- **Work to complete**: Give the count of lines in the records that contain the string "When", and write nothing but that number.

START Data provided

import Summits.ResolutionOfSingularities.ResolutionOfSingularities.Theses.UniversalCells
import Summits.ResolutionOfSingularities.ResolutionOfSingularities.Theorems.HironakaBridge
import HarnessLib

/-!
# [OURS · L1 W8.2] PRIME-FIELD / FAMILY TRANSFER instead of descent (rung B) — campaign statements
# on the host route `UniversalCells`, crux `PrimeFieldToPerfect` (stmt-ResolutionOfSingularities-15233)

Cell `res-hironaka` (run/shared/lean/pub/res-hironaka/), LADDER-RESOLUTION rung L (RESCUE), slot W8.2 of
plan/RESCUE-SEED.md («PRIME-FIELD / UNIVERSALITY TRANSFER instead of descent: resolve over 𝔽_p or F̄_p and
transfer FAMILIES»; doors `Theses.UniversalCells.PrimeFieldToPerfect` stmt-15233 and
`Theses.UniformComplexity.PrimeModelTransfer` stmt-8933). Statement-only file (typer res-L1-type-o6,
statement-only lane): every declaration is a `Prop` (OURS) or a pure-logic anchor (`Iff.rfl` / composition
of hypotheses); NOTHING is proved about resolution of singularities here and nothing is asserted.

HONEST FRAMING. Every `def` below is OURS — a campaign statement that REPLACES THE ROLE of a printed item of
H. Hironaka's manuscript *Resolution of singularities in positive characteristics* (2017-03-23,
[Hironaka2017], lit key `paper:url-3343fd9e678b`; PDF page = printed page, `l.` = line of the page text
file) — namely §17 ¶2, p.89 l.59–62: «In this work the base field K is always assumed to be a finite field
or Z/pZ because our resolution is for all dimension. When the K has transcendence degree d we can
reformulate the resolution problem to the case of dimension d + dim Z.» (typed AS PRINTED, not asserted, as
`Literature.AlgebraicGeometry.Hironaka2017.S17Methodology.U89_2` / `U89_3` / `U89_3_ours`), read with the
standing convention §2 p.4 l.22–24 «a perfect base field K of characteristic p > 0. In particular we may
choose K = Z/pZ.» NOT a statement of the manuscript; nothing here is attributed to its author; the typed
candidates are not even used as hypotheses in this file. AI transcription, weaker than expert review.

WHAT THE SLOT REPLACES THE §17 ¶2 DEVICE BY (non-embedded summit idiom `Scheme.HasResolution`, integral
separated schemes of finite type, ground field passed explicitly as `f : X ⟶ Spec K`):

* `PrimeToFg p` — HALF (a) of stmt-15233 at `p`: resolution over the PRIME field `ZMod p` ⇒ resolution over
  every field of characteristic `p` FINITELY GENERATED as a field. Mechanism = transfer of FAMILIES with a
  regular total space, not of fibres (spread out over a finitely generated `𝔽_p`-algebra, resolve the total
  space as an `𝔽_p`-scheme, pass to the generic fibre — no ground-field extension, so the transport
  barriers are not met). KERNEL-AVAILABLE in the tree, verbatim:
  `Theorems.PrimeFieldToPerfect.stub_spreadOut` (Theorems/UniversalCellsPrimeFieldToPerfectStubSpreadOut.lean);
  same content, up to the reduced/integral bookkeeping (`Theorems.descentReducedToIntegral_proof`) and the
  subfield idiom `L = Subfield.closure ↑t ⊆ k`, as `Theorems.b1_holds : B1 p` (Theorems/HironakaBridgeLinks.lean).
* `FgToPerfect p` — HALF (b) of stmt-15233 at `p`: finitely generated fields ⇒ all PERFECT fields (reduced
  schemes). OPEN as a whole; its registered open kernel is `ClimbRatFuncPerf p`.
* `ClimbRatFuncPerf p` — the ONE-TRANSCENDENTAL PURELY INSEPARABLE CLIMB `M ↦ M(t)^{perf}` (perfect `M`):
  VERBATIM the registered open stub `stub_climbRatFuncPerf` of the crux skeleton of stmt-15233 (RESHAPE 4,
  Cruxes/PrimeFieldToPerfect/Lines/birth.lean) and of line `shared-climb-kernel` of stmt-8933
  (Cruxes/PrimeModelTransfer/Lines/shared_climb_kernel.lean), universally closed over its parameters at `p`;
  the tree theorem `Theorems.PrimeFieldToPerfect.primeFieldToPerfect_of_climbRatFuncPerf`
  (Theorems/UniversalCellsPrimeFieldToPerfectOfClimbRatFuncPerf.lean) has hypothesis literally
  `∀ p, p.Prime → ClimbRatFuncPerf p` and conclusion `PrimeFieldToPerfect`. This is the slot's honest residual.
* `PrimeFieldTransferAt p` — the `p`-slice of the crux; `primeFieldToPerfect_iff` (by `Iff.rfl`) records that
  `Theses.UniversalCells.PrimeFieldToPerfect` is the conjunction of the slices over primes, and
  `primeFieldTransferAt_of_primeToFg_of_fgToPerfect` (pure logic) that (a) ∧ (b) give the slice.

BARRIERS (catalogued files under `Literature/Barriers/ResolutionOfSingularities/`, decls in namespace
`Literature.Barriers.ResolutionOfSingularities`; why (a) evades them and where (b) meets them): file
`RegularNotGeometricallyRegular.lean` (regular ≠ geometrically regular under inseparable ground-field
extension), file `InseparableBaseChangeResolution.lean` decls `not_hasResolution_Spec_dualNumber` /
`not_hasResolution_pullback_extField` (resolve-then-base-change fails along inseparable extensions), file
`FrobeniusTwistResolution.lean` decl `not_hasResolution_Spec_frobTwist`. Half (a) makes NO base change (generic
fibre of a resolved total space: tree `Summit.….Theorems.hasResolution_pullback_of_flat_of_surjectiveOnStalks`,
Theorems/DescentDescentPerfectToAllLevelResolution.lean, and
`Literature.AlgebraicGeometry.Resolution.hasResolution_Spec_of_essFiniteType`, ResolutionLocalization.lean);
half (b) must cross `K₀ ⊂ K₀^{perf}` and is where the barriers bite (negative lemmas landed under
Theorems/PrimeFieldToPerfect/Negative/SmoothTwistFalseWithoutGeomIntegral.lean, namespace
`Summit.….Theorems.PrimeFieldToPerfect.Negative`: `smoothTwist_false_without_geomIntegral`,
`no_smoothModel_inseparablePoint`).

VACUITY SELF-CHECK (per decl, one line each in the docstrings): none of the four `Prop`s is trivially true or
false as typed — each hypothesis is implied by the summit statement (so not refutable short of it) and each
conclusion contains resolution of integral fourfolds over some field of characteristic `p` (open).

## References (vocabulary and locators only; nothing cited as a premise)
* H. Hironaka, ms. 2017-03-23, §17 ¶2 p.89 l.59–62; §2 p.4 l.22–24; §1 p.3 l.5–8 — under adjudication,
  quoted for the role replaced, not asserted. [Hironaka2017]
* A. Grothendieck, EGA IV₃, Thm. 8.8.2 (ii), 8.10.5 — spreading out (the mechanism of half (a); used by the
  tree proofs named above, not here). [EGAIV3]
* plan/RESCUE-SEED.md row W8.2, plan/RUNG-B.md v0.2 §2 (B1), L/SLOTS.md §2 W8.2 — cell files, OURS.
-/

noncomputable section

set_option linter.dupNamespace false -- mandated namespace of this single-conjunct summit

open _root_.CategoryTheory _root_.AlgebraicGeometry
open Literature.AlgebraicGeometry.Resolution

namespace Summit.ResolutionOfSingularities.ResolutionOfSingularities.Theorems.CampaignW82

/-! ## Half (a): prime field ⇒ finitely generated fields (transfer of families) -/

/-- [OURS · L1 W8.2] replaces the role of §17 ¶2, p.89 l.59–62 («K … a finite field or Z/pZ … When the K has
transcendence degree d we can reformulate the resolution problem to the case of dimension d + dim Z»; typed
as `S17Methodology.U89_2` / `U89_3`) for FINITELY GENERATED ground fields, in the non-embedded summit
idiom; NOT a statement of the manuscript.
HALF (a) of `Theses.UniversalCells.PrimeFieldToPerfect` (stmt-15233) at `p`: if every integral separated
scheme of finite type over `Spec (ZMod p)` has a resolution (`Scheme.HasResolution`: a proper birational
morphism from a regular scheme), then so does every integral separated scheme of finite type over every
field `K` of characteristic `p` that is finitely generated as a field (`Subfield.closure ↑s = ⊤` for a finite
`s : Finset K`). Binders copied from the landed stub `Theorems.PrimeFieldToPerfect.stub_spreadOut`, which
proves exactly this for `p` prime (transfer of FAMILIES: resolve the total space of a model over a finitely
generated `𝔽_p`-algebra, take the generic fibre; no base change). Vacuity: not trivially true (the conclusion
contains resolution of integral fourfolds over `𝔽_p(t)`, open) nor trivially false (hypothesis and conclusion
are both consequences of the summit statement). [folklore] -/
def PrimeToFg (p : ℕ) : Prop :=
  (∀ (X : Scheme.{0}) (f : X ⟶ Spec (.of (ZMod p))),
      IsSeparated f → LocallyOfFiniteType f → QuasiCompact f → IsIntegral X → Scheme.HasResolution X) →
    ∀ (K : Type) [Field K] [CharP K p], (∃ s : Finset K, Subfield.closure (s : Set K) = ⊤) →
      ∀ (X : Scheme.{0}) (f : X ⟶ Spec (.of K)),
        IsSeparated f → LocallyOfFiniteType f → QuasiCompact f → IsIntegral X → Scheme.HasResolution X

/-! ## Half (b): finitely generated fields ⇒ all perfect fields, and its registered kernel -/

/-- [OURS · L1 W8.2] replaces the role of §17 ¶2, p.89 l.60–62 read with §2 p.4 l.22–24 (typed as
`S17Methodology.U89_3_ours`: target field `K` PERFECT of transcendence degree `d`) for perfect ground fields
that are NOT finitely generated, in the non-embedded summit idiom; NOT a statement of the manuscript.
HALF (b) of `Theses.UniversalCells.PrimeFieldToPerfect` (stmt-15233) at `p`: if every integral separated
scheme of finite type over every FINITELY GENERATED field of characteristic `p` has a resolution, then so
does every REDUCED separated scheme of finite type over every PERFECT field `k` of characteristic `p`
(the conclusion is verbatim the `p`-slice of the antecedent of `Theses.Descent.DescentPerfectToAll`,
stmt-0549, i.e. `Theorems.PerfectRes p` of Theorems/HironakaBridge.lean). OPEN as a whole: a resolution over
a finitely generated `K₀` base-changes to a regular, not necessarily geometrically regular, scheme over
`K₀^{perf}` (barrier file `Literature/Barriers/ResolutionOfSingularities/RegularNotGeometricallyRegular.lean`);
the tree reduces it to the kernel `ClimbRatFuncPerf` (below) via the landed
`Theorems.PrimeFieldToPerfect.stub_tower`, `….stub_separableDescent`, `….stub_climbAlgebraic`,
`….climbTranscendental_of_climbRatFuncPerf` and `Theorems.descentReducedToIntegral_proof` (assembled in
`Theorems.PrimeFieldToPerfect.primeFieldToPerfect_of_climbRatFuncPerf`).
Vacuity: not trivially true (conclusion ⊇ resolution of fourfolds over `𝔽_p(t)^{perf}`, open) nor trivially
false (both sides follow from the summit statement). [folklore] -/
def FgToPerfect (p : ℕ) : Prop :=
  (∀ (K : Type) [Field K] [CharP K p], (∃ s : Finset K, Subfield.closure (s : Set K) = ⊤) →
      ∀ (X : Scheme.{0}) (f : X ⟶ Spec (.of K)),
        IsSeparated f → LocallyOfFiniteType f → QuasiCompact f → IsIntegral X → Scheme.HasResolution X) →
    ∀ (k : Type) [Field k] [CharP k p] [PerfectField k] (X : Scheme.{0}) (f : X ⟶ Spec (.of k)),
      IsSeparated f → LocallyOfFiniteType f → QuasiCompact f → IsReduced X → Scheme.HasResolution X

/-- [OURS · L1 W8.2] replaces the role of §17 ¶2, p.89 l.60–62 («transcendence degree d … dimension
d + dim Z»; `S17Methodology.U89_3_ours`) ONE TRANSCENDENTAL AT A TIME over a PERFECT constant field, in the
non-embedded summit idiom; NOT a statement of the manuscript.
THE CLIMB KERNEL at `p` — VERBATIM the registered open stub `stub_climbRatFuncPerf` (crux skeleton of
stmt-15233, RESHAPE 4; line `shared-climb-kernel` of stmt-8933), universally closed over its parameters:
for every PERFECT field `M` of characteristic `p` over which all integral separated schemes of finite type
have resolutions, all integral separated schemes of finite type over every PERFECT field `L` purely
inseparable over the rational function field `RatFunc M` (so `L ≅ M(t)^{perf}`) have resolutions. The tree
theorem `Theorems.PrimeFieldToPerfect.primeFieldToPerfect_of_climbRatFuncPerf` has hypothesis literally
`∀ p, p.Prime → ClimbRatFuncPerf p` and conclusion `Theses.UniversalCells.PrimeFieldToPerfect`; conversely
`Theorems.PrimeFieldToPerfect.climbRatFuncPerf_of_resolutionOfSingularities` derives it from the summit
statement. This is slot W8.2's honest residual (where the transport barriers bite — files
`RegularNotGeometricallyRegular.lean`, `FrobeniusTwistResolution.lean` (decl
`Literature.Barriers.ResolutionOfSingularities.not_hasResolution_Spec_frobTwist`): every finite level
`M(t^{1/p^m}) ≅ RatFunc M` supplies only REGULAR models). Vacuity: not trivially true (the
conclusion contains resolution of integral schemes of dimension ≥ 4 over `𝔽_p(t)^{perf}`, open; dimension
≤ 3 would follow from the named fact `Literature.AlgebraicGeometry.Resolution.CossartPiltant2019`, not used
here) nor trivially false (implied by the summit statement). [folklore] -/
def ClimbRatFuncPerf (p : ℕ) : Prop :=
  ∀ (M : Type) [Field M] [CharP M p] [PerfectField M],
    (∀ (X : Scheme.{0}) (f : X ⟶ Spec (.of M)),
        IsSeparated f → LocallyOfFiniteType f → QuasiCompact f → IsIntegral X → Scheme.HasResolution X) →
      ∀ (L : Type) [Field L] [PerfectField L] [Algebra (RatFunc M) L] [IsPurelyInseparable (RatFunc M) L]
        (X : Scheme.{0}) (f : X ⟶ Spec (.of L)),
        IsSeparated f → LocallyOfFiniteType f → QuasiCompact f → IsIntegral X → Scheme.HasResolution X

/-! ## The `p`-slice of the crux and the pure-logic anchors -/

/-- [OURS · L1 W8.2] bookkeeping, replaces no printed item by itself: the `p`-slice of the crux
`Theses.UniversalCells.PrimeFieldToPerfect` (stmt-15233) — resolution of integral separated schemes of
finite type over `Spec (ZMod p)` ⇒ resolution of reduced separated schemes of finite type over every perfect
field of characteristic `p`; NOT a statement of the manuscript. `primeFieldToPerfect_iff` records by `Iff.rfl`
that the crux is `∀ p, p.Prime → PrimeFieldTransferAt p`. Vacuity: as for the crux (survived the refuter's
crux-attack 2026-08-17; implied by the summit statement). [folklore] -/
def PrimeFieldTransferAt (p : ℕ) : Prop :=
  (∀ (X : Scheme.{0}) (f : X ⟶ Spec (.of (ZMod p))),
      IsSeparated f → LocallyOfFiniteType f → QuasiCompact f → IsIntegral X → Scheme.HasResolution X) →
    ∀ (k : Type) [Field k] [CharP k p] [PerfectField k] (X : Scheme.{0}) (f : X ⟶ Spec (.of k)),
      IsSeparated f → LocallyOfFiniteType f → QuasiCompact f → IsReduced X → Scheme.HasResolution X

/-- The crux `PrimeFieldToPerfect` (stmt-ResolutionOfSingularities-15233, `Theses/UniversalCells.lean`) is,
verbatim, the conjunction over primes of `PrimeFieldTransferAt p`. [folklore] -/
theorem primeFieldToPerfect_iff :
    Summit.ResolutionOfSingularities.ResolutionOfSingularities.Theses.UniversalCells.PrimeFieldToPerfect ↔
      ∀ p : ℕ, p.Prime → PrimeFieldTransferAt p :=
  Iff.rfl

/-- **The split is pure logic**: half (a) and half (b) at `p` give the `p`-slice of the crux. [folklore] -/
theorem primeFieldTransferAt_of_primeToFg_of_fgToPerfect {p : ℕ} (ha : PrimeToFg p) (hb : FgToPerfect p) :
    PrimeFieldTransferAt p :=
  fun h0 => hb (fun K _ _ hK => ha h0 K hK)

/-- Hence `∀ p` of the two halves gives the crux itself (pure logic). [folklore] -/
theorem primeFieldToPerfect_of_halves (ha : ∀ p : ℕ, p.Prime → PrimeToFg p)
    (hb : ∀ p : ℕ, p.Prime → FgToPerfect p) :
    Summit.ResolutionOfSingularities.ResolutionOfSingularities.Theses.UniversalCells.PrimeFieldToPerfect :=
  primeFieldToPerfect_iff.2 fun p hp => primeFieldTransferAt_of_primeToFg_of_fgToPerfect (ha p hp) (hb p hp)

/-- The conclusion of `PrimeFieldTransferAt p` is literally `Theorems.PerfectRes p` (Theorems/HironakaBridge.lean,
the `p`-slice of the antecedent of crux stmt-0549): the rung-B vocabulary and this slot's vocabulary agree
(`Iff.rfl`). [folklore] -/
theorem primeFieldTransferAt_iff_perfectRes (p : ℕ) :
    PrimeFieldTransferAt p ↔
      ((∀ (X : Scheme.{0}) (f : X ⟶ Spec (.of (ZMod p))),
          IsSeparated f → LocallyOfFiniteType f → QuasiCompact f → IsIntegral X → Scheme.HasResolution X) →
        Summit.ResolutionOfSingularities.ResolutionOfSingularities.Theorems.PerfectRes p) :=
  Iff.rfl

end Summit.ResolutionOfSingularities.ResolutionOfSingularities.Theorems.CampaignW82

end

END Data provided

- **Response**: 2